"This stress! We don't have time and still need to deliver so many features by the end of the month. It's just too stressful to develop unit tests right now." – Anonymous? Or way too popular?
If you’ve heard any words to this effect, you are not alone. This is a typical killer argument used to prevent the development of unit tests. The background is simple to explain: if we only consider the time spent on creating "productive" code, we may be faster without these annoying tests. However, higher speed in a small portion does not necessarily mean we will reach our goal faster. On the contrary, gliding (instead of rushing) in software development is the motto, not short-term rushing. Nevertheless, this killer phrase often works and is just one example among many others. I hear it frequently in many companies and projects. The goal is to debunk all arguments in a subjective way and shut down any further discussion.
Where is the potential for savings with unit testing?
Unit tests are created by the developer during implementation. Errors found and resolved at this stage are always much cheaper than errors found later. In addition to the results from studies, there is also a simple explanation for this. Let's consider how the time to correct an error is distributed.
Figure 1: The process for finding and resolving errors
I call the first part after the error occurrence as the "error analysis". Usually, the following several steps are necessary to find the error and understand the cause of the problem:
- Understanding the error description
- Setting up the test environment and development environment
- Reproducing the error
- Understanding and reading the code
- Modifying the code to better understand the problem, e.g. adding more logging
The second part is about the actual "error resolving". Interestingly, regardless of when I correct an error, once I understand the problem, the duration for error resolving is almost constant.
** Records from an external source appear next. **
import Summits.BirchSwinnertonDyer.Rank1Residual.X5.KummerRelaxedStrictCount
import Summits.BirchSwinnertonDyer.Rank1Residual.Additive.PoitouTateSelmerCountingProduct
import Summits.BirchSwinnertonDyer.Rank1Residual.GaloisImage.LocalEulerPoincareCharacteristicHolds
import Summits.BirchSwinnertonDyer.Rank1Residual.X11b.KummerPoitouTateExact
import HarnessLib

/-!
# The Poitou–Tate product count with an IDLE dual side: `[H¹_𝓖 : Sel^{(p^m)}] = ∏_{w ∈ T} [𝓖_w : 𝓚_w]`
# for a structure `𝓖 ⊇ 𝓚` enlarging the Kummer structure at a finite set `T` where every Kummer-Selmer
# class is locally trivial (cell `bsd-potss`, seat `bsd-potss-ctrl` g2; R-ctrl-17 = K8 crux
# `ExactControlEven` on the `p ∣ Tam` rows, brick 1 — the rank-ZERO Cassels–Poitou–Tate count, in
# which the dual side vanishes because global classes are divisible enough at large level)

HONEST FRAMING (cell `bsd-potss`, run/shared/lean/pub/bsd-potss/; FULL-BSD rank ≤ 1 programme,
tranche 1b): TOOL THEOREM ONLY — no definition, no named Literature fact introduced (the ONE fact-shaped
input is the tree's `poitouTate_selmerStructure_duality_real K`, hypothesis `hPT`, exactly as x1b's
files 63 / 107; Tate's local Euler characteristic and the Weil pairing are tree THEOREMS), no `sorry`,
axioms standard; nothing is booked; no label / mark / count moves; nothing about (C1_η) or `BSD(W, p)`
is claimed.

## What
For a number field `K`, an elliptic `E/K`, a prime power `p^m` (`m ≥ 1`), a finite set `T` of finite
places, and a Selmer structure `𝓖` on `E[p^m]` with `𝓖_w ⊇ 𝓚_w` at `w ∈ T` and `𝓖_v = 𝓚_v` elsewhere
(`𝓚` the Kummer structure): IF every class of `Sel^{(p^m)}(E/K) = H¹_𝓚` localises to `0` at every
`w ∈ T` (`hloc0` — in RANK ZERO with `E(K)[p] = 0` this holds once `p^{m−e}` kills `E(K_w)[p^∞]`,
`p^e = #Sel_{p^∞}(E/K)`: x1b file 64 `KummerLevelStabilisation.localization_eq_zero_of_nsmul_eq_zero`),
THEN **`[H¹_𝓖 : H¹_𝓚] = ∏_{w ∈ T} [𝓖_w : 𝓚_w]`** (`relIndex_kummer_eq_prod_of_localization_eq_zero`).
Proof: x1b file 58 `relIndex_selmerGroup_eq_prod_iff_dual` (the product form of Howard's Thm. 2.1.11)
reduces the claim to `H¹_{𝓚^*}(K, E[p^m]^D) = H¹_{𝓖^*}(K, E[p^m]^D)`; by X5's Weil transport
(`dualSelmerGroup_eq_map_selmerGroup_dualTransported`) and the residual SELF-DUALITY of `𝓚`
(`dualTransported_kummerSelmerStructure_eq`: Tate's local Euler characteristic + the real places)
`H¹_{𝓚^*} = w_*(H¹_𝓚)` and `H¹_{𝓖^*} = w_*(H¹_{w⁻¹𝓖^*})`, and `H¹_𝓚 ⊆ H¹_{w⁻¹𝓖^*}`: off `T` the
conditions agree, at `w ∈ T` the localisation is `0`. The exceptional set `S ⊇ ∞ ∪ {v ∣ p} ∪ bad ∪ T`
and the Weil pairing are produced inside (X11b `exists_exceptional_finset`, tree `exists_weilPairing_holds`),
word for word X5's `relIndex_kummer_update_bot_update_top_eq`.

References: [Howard2004HeegnerKolyvagin] Thm. 2.1.11; [MilneADT2006] I Thm. 2.8, Cor. 3.4, Thm. 4.10;
[Sakamoto2024] §3.1.2, Def. 3.9; [GreenbergLNM1716] §4 (pp. 98–103); [SilvermanAEC2009] Prop. III.8.1.
-/

noncomputable section

open scoped Classical

open CategoryTheory Field Function NumberField IsDedekindDomain WeierstrassCurve
open Literature.NumberTheory.EllipticCurves
open Literature.NumberTheory.GaloisRepresentations
open Literature.NumberTheory.GaloisRepresentations.DiscreteGaloisModule (SelmerStructure)
open Literature.NumberTheory.GaloisCohomology
open Summit.BirchSwinnertonDyer.Rank1Residual.X5.SelfDualCount
open Summit.BirchSwinnertonDyer.Rank1Residual.GaloisImage.CoreRankZero (selmerGroup_mono)
open Summit.BirchSwinnertonDyer.Rank1Residual.Additive.PoitouTateCountingProduct
open scoped ContRepresentation

namespace Summit.BirchSwinnertonDyer.Rank1Residual.Additive.RankZeroCount

variable {K : Type} [Field K] [NumberField K] (W : WeierstrassCurve K) [W.IsElliptic]
  (p : ℕ) [hp : Fact p.Prime] (m : ℕ)

/-- **The Poitou–Tate product count with an idle dual side.** See the module docstring.
[cite: Howard2004HeegnerKolyvagin, Thm. 2.1.11 (arXiv:1202.6340 p. 6)] [cite: MilneADT2006, I Thm. 4.10, Cor. 3.4, Thm. 2.8]
[cite: Sakamoto2024, §3.1.2 and Def. 3.9 (p. 924)] [cite: GreenbergLNM1716, §4 (pp. 98–103)] -/
theorem relIndex_kummer_eq_prod_of_localization_eq_zero (hm : 1 ≤ m)
    (hPT : poitouTate_selmerStructure_duality_real K)
    (T : Finset (HeightOneSpectrum (𝓞 K)))
    (𝓖 : SelmerStructure (W.torsionGaloisModule ((p ^ m : ℕ) : ℤ)))
    (h𝓖T : ∀ w ∈ T, W.kummerSelmerStructure ((p ^ m : ℕ) : ℤ) (Sum.inr w) ≤ 𝓖 (Sum.inr w))
    (h𝓖off : ∀ v : Place K, (∀ w ∈ T, v ≠ Sum.inr w) →
      𝓖 v = W.kummerSelmerStructure ((p ^ m : ℕ) : ℤ) v)
    (hloc0 : ∀ c ∈ (W.kummerSelmerStructure ((p ^ m : ℕ) : ℤ) :
        SelmerStructure (W.torsionGaloisModule ((p ^ m : ℕ) : ℤ))).selmerGroup, ∀ w ∈ T,
      galoisCohomology.localization (W.torsionGaloisModule ((p ^ m : ℕ) : ℤ)) (Sum.inr w) 1 c = 0) :
    (W.kummerSelmerStructure ((p ^ m : ℕ) : ℤ) :
        SelmerStructure (W.torsionGaloisModule ((p ^ m : ℕ) : ℤ))).selmerGroup.relIndex 𝓖.selmerGroup =
      ∏ w ∈ T, (W.kummerSelmerStructure ((p ^ m : ℕ) : ℤ) (Sum.inr w)).relIndex (𝓖 (Sum.inr w)) := by
  haveI : NeZero (p ^ m) := ⟨pow_ne_zero m hp.out.ne_zero⟩
  have hpm : IsPrimePow (p ^ m) := (isPrimePow_nat_iff (p ^ m)).mpr ⟨p, m, hp.out, hm, rfl⟩
  haveI := finite_geomTorsion_of_neZero W (p ^ m)
  set 𝓚 : SelmerStructure (W.torsionGaloisModule ((p ^ m : ℕ) : ℤ)) :=
    W.kummerSelmerStructure ((p ^ m : ℕ) : ℤ) with h𝓚def
  -- the Poitou–Tate family from `hPT`, Tate's local Euler characteristic (a tree THEOREM), a Weil pairing
  obtain ⟨inv, hperf, hvan, -, hcomp, hreal⟩ := exists_localInvariants_injective_inl_of_real hPT (p ^ m)
  have hEP : ∀ v : HeightOneSpectrum (𝓞 K), localEulerPoincareCharacteristic (v.adicCompletion K) :=
    fun v ↦ by
      haveI : CharZero (v.adicCompletion K) := charZero_adicCompletion v
      exact localEulerPoincareCharacteristic_holds (v.adicCompletion K)
  obtain ⟨e, hμ, hadd₁, hadd₂, halt, hnondeg, hgal⟩ := exists_weilPairing_holds W (p ^ m)
    (hp.out.two_le.trans (Nat.le_self_pow (by omega) p)) (Nat.cast_ne_zero.mpr (NeZero.ne (p ^ m)))
  -- the exceptional set `S ⊇ T ∪ ∞ ∪ {v ∣ p} ∪ bad`
  obtain ⟨S, hTS, hinf, hpS, hbad⟩ :=
    X11b.KummerPT.exists_exceptional_finset W p (T.image (fun w ↦ (Sum.inr w : Place K)))
  have hT : ∀ w ∈ T, (Sum.inr w : Place K) ∈ S := fun w hw ↦ hTS (Finset.mem_image_of_mem _ hw)
  have hS : ∀ v : HeightOneSpectrum (𝓞 K), (Sum.inr v : Place K) ∉ S →
      (((p ^ m : ℕ) : ℕ) : 𝓞 K) ∉ v.asIdeal ∧
        GaloisRep.IsUnramifiedAt v (W.torsionGaloisModule ((p ^ m : ℕ) : ℤ)) := fun v hv ↦ by
    have hpv : ((p : ℕ) : 𝓞 K) ∉ v.asIdeal := fun h ↦ hv (hpS v h)
    have hgood : W.HasGoodReductionAt v := by_contra fun h ↦ hv (hbad v h)
    have hpkv : ((p ^ m : ℕ) : 𝓞 K) ∉ v.asIdeal := by
      rw [Nat.cast_pow]
      exact fun h ↦ hpv (v.isPrime.mem_of_pow_mem m h)
    exact ⟨hpkv, X11b.AcSelmer.isUnramifiedAt_torsionGaloisModule W hgood
      (by rw [Int.cast_natCast]; exact hpkv)⟩
  have h𝓚 : SelmerStructure.IsUnramifiedOutside 𝓚 S :=
    X11b.KummerDuality.kummerSelmerStructure_isUnramifiedOutside W p m S hinf hpS hbad
  -- `𝓚 ≤ 𝓖`, `𝓖` unramified outside `S`, they agree off `T`
  have hmemT : ∀ v : Place K, (¬ ∃ w ∈ T, v = Sum.inr w) → ∀ w ∈ T, v ≠ Sum.inr w :=
    fun v hv w hw h ↦ hv ⟨w, hw, h⟩
  have hle : 𝓚 ≤ 𝓖 := fun v ↦ by
    by_cases hv : ∃ w ∈ T, v = Sum.inr w
    · obtain ⟨w, hw, rfl⟩ := hv
      exact h𝓖T w hw
    · rw [h𝓖off v (hmemT v hv)]
  have hdiff : ∀ v : Place K, (∀ w ∈ T, v ≠ Sum.inr w) → 𝓚 v = 𝓖 v := fun v hv ↦ (h𝓖off v hv).symm
  have h𝓖S : 𝓖.IsUnramifiedOutside S := by
    refine ⟨h𝓚.1, fun v hv ↦ ?_⟩
    rw [h𝓖off (Sum.inr v) (fun w hw h ↦ hv (h ▸ hT w hw))]
    exact h𝓚.2 v hv
  have hM : ∀ P : geomTorsion W ((p ^ m : ℕ) : ℤ), (p ^ m) • P = 0 := fun P ↦ AddSubgroup.torsionBy.nsmul P
  -- the local indices are positive (local `H¹` is finite)
  have hpos : ∏ w ∈ T, (𝓚 (Sum.inr w)).relIndex (𝓖 (Sum.inr w)) ≠ 0 := by
    refine Finset.prod_ne_zero_iff.mpr fun w _ ↦ ?_
    haveI := X11b.KummerPT.finite_galoisCohomology_toLocal_inr W (p ^ m) w
    rw [AddSubgroup.relIndex]
    exact AddSubgroup.FiniteIndex.index_ne_zero
  -- residual self-duality of `𝓚`
  have hsd : inv.dualTransported 𝓚 (weilDualIntertwining W (p ^ m) e hμ hadd₁ hadd₂ hgal) = 𝓚 :=
    funext fun v ↦ dualTransported_kummerSelmerStructure_eq W (p ^ m) e hμ hadd₁ hadd₂ hgal halt hnondeg
      inv hpm hperf hEP hreal v
  refine (relIndex_selmerGroup_eq_prod_iff_dual hperf hvan hcomp hM hS T hT hle h𝓖S hdiff hpos).mpr ?_
  -- the dual Selmer groups agree: `H¹_{𝓚^*} ⊆ H¹_{𝓖^*}` by the Weil transport and `hloc0`
  refine le_antisymm ?_ (selmerGroup_mono (inv.dualSelmerStructure_anti _ hle))
  intro y hy
  rw [dualSelmerGroup_eq_map_selmerGroup_dualTransported W (p ^ m) e hμ hadd₁ hadd₂ hgal hnondeg inv 𝓚,
    hsd] at hy
  obtain ⟨x, hx, rfl⟩ := hy
  rw [dualSelmerGroup_eq_map_selmerGroup_dualTransported W (p ^ m) e hμ hadd₁ hadd₂ hgal hnondeg inv 𝓖]
  refine ⟨x, ?_, rfl⟩
  have hx' := (SelmerStructure.mem_selmerGroup_iff _ _).mp hx
  rw [SetLike.mem_coe, SelmerStructure.mem_selmerGroup_iff]
  intro v
  by_cases hv : ∃ w ∈ T, v = Sum.inr w
  · obtain ⟨w, hw, rfl⟩ := hv
    rw [hloc0 x hx w hw]
    exact zero_mem _
  · have heq : inv.dualTransported 𝓖 (weilDualIntertwining W (p ^ m) e hμ hadd₁ hadd₂ hgal) v =
        inv.dualTransported 𝓚 (weilDualIntertwining W (p ^ m) e hμ hadd₁ hadd₂ hgal) v := by
      ext z
      rw [LocalInvariants.mem_dualTransported_iff, LocalInvariants.mem_dualTransported_iff,
        LocalInvariants.dualSelmerStructure_apply, LocalInvariants.dualSelmerStructure_apply,
        h𝓖off v (hmemT v hv)]
    rw [heq, hsd]
    exact hx' v

end Summit.BirchSwinnertonDyer.Rank1Residual.Additive.RankZeroCount

end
The longer the code creation date, the longer the error analysis. Why?
The factors which influence the duration of error analysis are heavily dependent on how much time has passed since the developer created this code (= difference between implementation and error analysis). The worst case occurs when I correct an error in a piece of code that I did not create myself. It takes me the most amount of time to understand this code upfront.
Why so? Sample this: If I were to read an essay I wrote during my school days today, I would hardly remember that it was written by me in the first place, and secondly, I would have to think about what I wanted to convey at that time.
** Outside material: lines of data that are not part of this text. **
import Literature.MathematicalPhysics.QuantumFieldTheory.Balaban1983to89.B15Prop1RealChartFamilyFromMinimiserChart
import Literature.Analysis.Complex.CauchyTaylorBall

/-!
# `Balaban1983to89.B15Prop1RealChartFamilyExplicit` — [Balaban1985Variational] = «[15]», (15) p. 280 («`U = U′U₀`»), Sect. G (172) p. 305, Prop. 9 (190) p. 309;
# [Balaban1988Convergent] = «[III]», (2.12)–(2.14) pp. 256–257; [Balaban1989LargeFieldI] = «[IV]», Prop. 1 p. 194 (last clause); [Balaban1989LargeFieldII] = «[LF-II]»,
# (1.12) p. 359, (1.19) p. 360; [HormanderSCV1973] Thm 2.2.7 (Cauchy's inequalities):
# ★★ THE (K′) FAMILY WITH ITS WITNESS DISPLAYED, AND THE TWO PIECES OF BOOKKEEPING ITS VELOCITY LETTER (K) NEEDS — CAUCHY's INEQUALITY ALONG COMPLEX LINES AND
# THE ENTRY BOUND FOR THE LINEAR PART OF THE LOGARITHMIC COORDINATES

Honest framing: statement-level skeleton of published theorems with citation tags; proofs where landed; nothing here is a claim about the
Yang–Mills mass gap.  Cell `pub-ymgap`, HUMAN RULING D-0154 (R399 (3a) width seats), seat `pub-ymgap-dag-n12-w5` (g2; N12 = [B15]; self-located on the lane owner's
letter list, bus l.30272: «package (N) per (i,V_k) ← … + (K) + …», CLAIM-1 l.30330); count-neutral helper of K1⁷ (`stmt-QuantumFields-20542`); N12 NOT discharged; finite 𝕋⁴ at
fixed ε; nothing continuum ∕ OS ∕ mass-gap ∕ Clay.

WHY.  The assembled endpoint of the N12∕s1 lane (`B15Prop1EndpointNearFlatLetters`, p610003) carries, per instance and base field, the letter package (N) about ONE pair
`(U₀, X_f)`: the (K′) clauses (`X_f 0 = 0`, `C²` at `0`, minimisers `expChart U₀ (X_f Y)` near `0`) — produced, behind an `∃`, by
`B15Prop1RealChartFamilyFromMinimiserChart.exists_realChartFamily_of_minimiserChart` (p608072) — AND the velocity letter (K) `p (fderiv ℝ X_f 0 X) ≤ K_c‖X‖` about THE SAME `X_f`.
Since the family is existentially packaged, (K) can only be discharged by its producer.  THIS MODULE therefore (i) re-states the (K′) construction with its witness
DISPLAYED — `X_f Y (b) := φ(Re logCoordC(U₀(b)⋆ · Ũ(0, ι ιA Y)(b)))` for ANY `U₀` with `Ũ(0,0) = U₀` bondwise (`realChartFamily_explicit`; proof = p608072's, verbatim) —, and
(ii) supplies the two generic inequalities the velocity bound of the sibling module `B15Prop1RealChartFamilyVelocity` rests on: Cauchy's inequality along complex lines through the
origin of a ball in several complex variables (`‖Df(0) v‖ ≤ 2M‖v‖∕R` from `‖f‖ ≤ M` on `ball 0 R`; the tree's one-variable `Literature.Analysis.Complex.norm_deriv_le_of_forall_mem_ball`
on the line `t ↦ t•v`) — how [15] Prop. 9 (190)'s analyticity in `V′` yields derivative bounds —, and the entry bound `|tr(E_a U⋆ N)| ≤ Σ_{ij} |N_ij|` for unitary `U` (the generators
`E_a` of the chart (1.19) are unitary, so `E_a U⋆` has entries of modulus `≤ 1`), which controls the linear part `T = D logCoordC(1)`, `T(M)_a = −½ tr(E_a M)`, of the logarithmic
coordinates entry by entry.

CONTENTS (theorems only; no `def`, no `instance`, no `sorry`).
* §1 ★ `norm_fderiv_apply_le_of_forall_mem_ball` — directional Cauchy estimate in several complex variables [folklore].
* §2 `genE_mul_self` (`E_a² = −1`), `genE_mem_unitaryGroup`, `norm_genE_mul_star_apply_le_one`, ★ `norm_trace_genE_mul_star_mul_le`, `norm_euclidean_three_le_two_mul` (ℝ³ bookkeeping).
* §3 `exists_reCoordCLM` (coordinatewise real part `ℂ³ → ℝ³` as a continuous ℝ-linear map, existence), `cplxVec_pair_zero`, ★★ `realChartFamily_explicit` — (K′)'s three clauses for the
  explicit family with the base minimiser `U₀` as INPUT.
HONEST SCOPE: finite-dimensional calculus and `2×2` matrix bookkeeping on the tree's objects; (J0′) (the holomorphic minimiser chart `Ũ`, [15] Prop. 9 (190)) stays a HYPOTHESIS; nothing
of Bałaban's estimates is asserted; N12 NOT discharged; K1⁷ NOT closed.
-/

noncomputable section

open Set Metric Filter
open scoped Topology ContDiff Matrix.Norms.L2Operator ComplexConjugate

namespace Literature.MathematicalPhysics.QuantumFieldTheory.Balaban1983to89.B15Prop1RealChartFamilyExplicit

open B15SU2ChartHolomorphic (genE logCoordC genE_zero_eq genE_one_eq genE_two_eq star_genE)

/-! ## §1  Cauchy's inequality along complex lines -/

section Cauchy

variable {E F : Type*} [NormedAddCommGroup E] [NormedSpace ℂ E] [NormedAddCommGroup F] [NormedSpace ℂ F] [CompleteSpace F]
Developing code is very similar to the process of writing. The formalism and abstraction possibilities of programming languages make the developed work less understandable. As a developer, I create my own mental model for converting requirements into code. Understanding the code, therefore, means first reading the code and then understanding the developer's mental model. I do this even with my own code. I feel that I need more time to understand my own code after one or two weeks. I am convinced that I try to develop readable code. Forgetting increases rapidly, and the further back the creation date is in the past, the more time I need to invest in understanding and retrieving the information from my memory.
Figure 2: Forgetting curve by Hermann Ebbinghaus
This fact is called the forgetting curve, discovered by the German psychologist Hermann Ebbinghaus. The forgetting curve depends on many factors such as the difficulty of the learned material and some others. The values cannot be directly applied to programming but the underlying model can be applied. Therefore, the time for error analysis can be represented as a function of forgetting.
Figure 3: Relationship between Forgetting Curve and Analysis time
By the way, forgetting applies to all other tasks necessary for error analysis as well. Have you ever reproduced and prepared test data for an old error? Or even reset the development environment because the error can only be reproduced in an older version of the product? All these activities take significantly longer if the software creation date is further back.
Are unit tests a cost-effective and profitable solution?
Unit tests are created by the developer during implementation. There is no cheaper time to find and fix errors. Why? Because the knowledge of the developed solution is fresh in the developer's memory. The developer tests their code at a time when they are actively engaged with the requirements and the curve of forgetting has just begun. This reduces the effort for error detection to zero! Of course, creating test cases takes time, but that is minimal compared to the necessary effort for error detection. Furthermore, creating test cases can be learned, and the effort decreases with gained experience.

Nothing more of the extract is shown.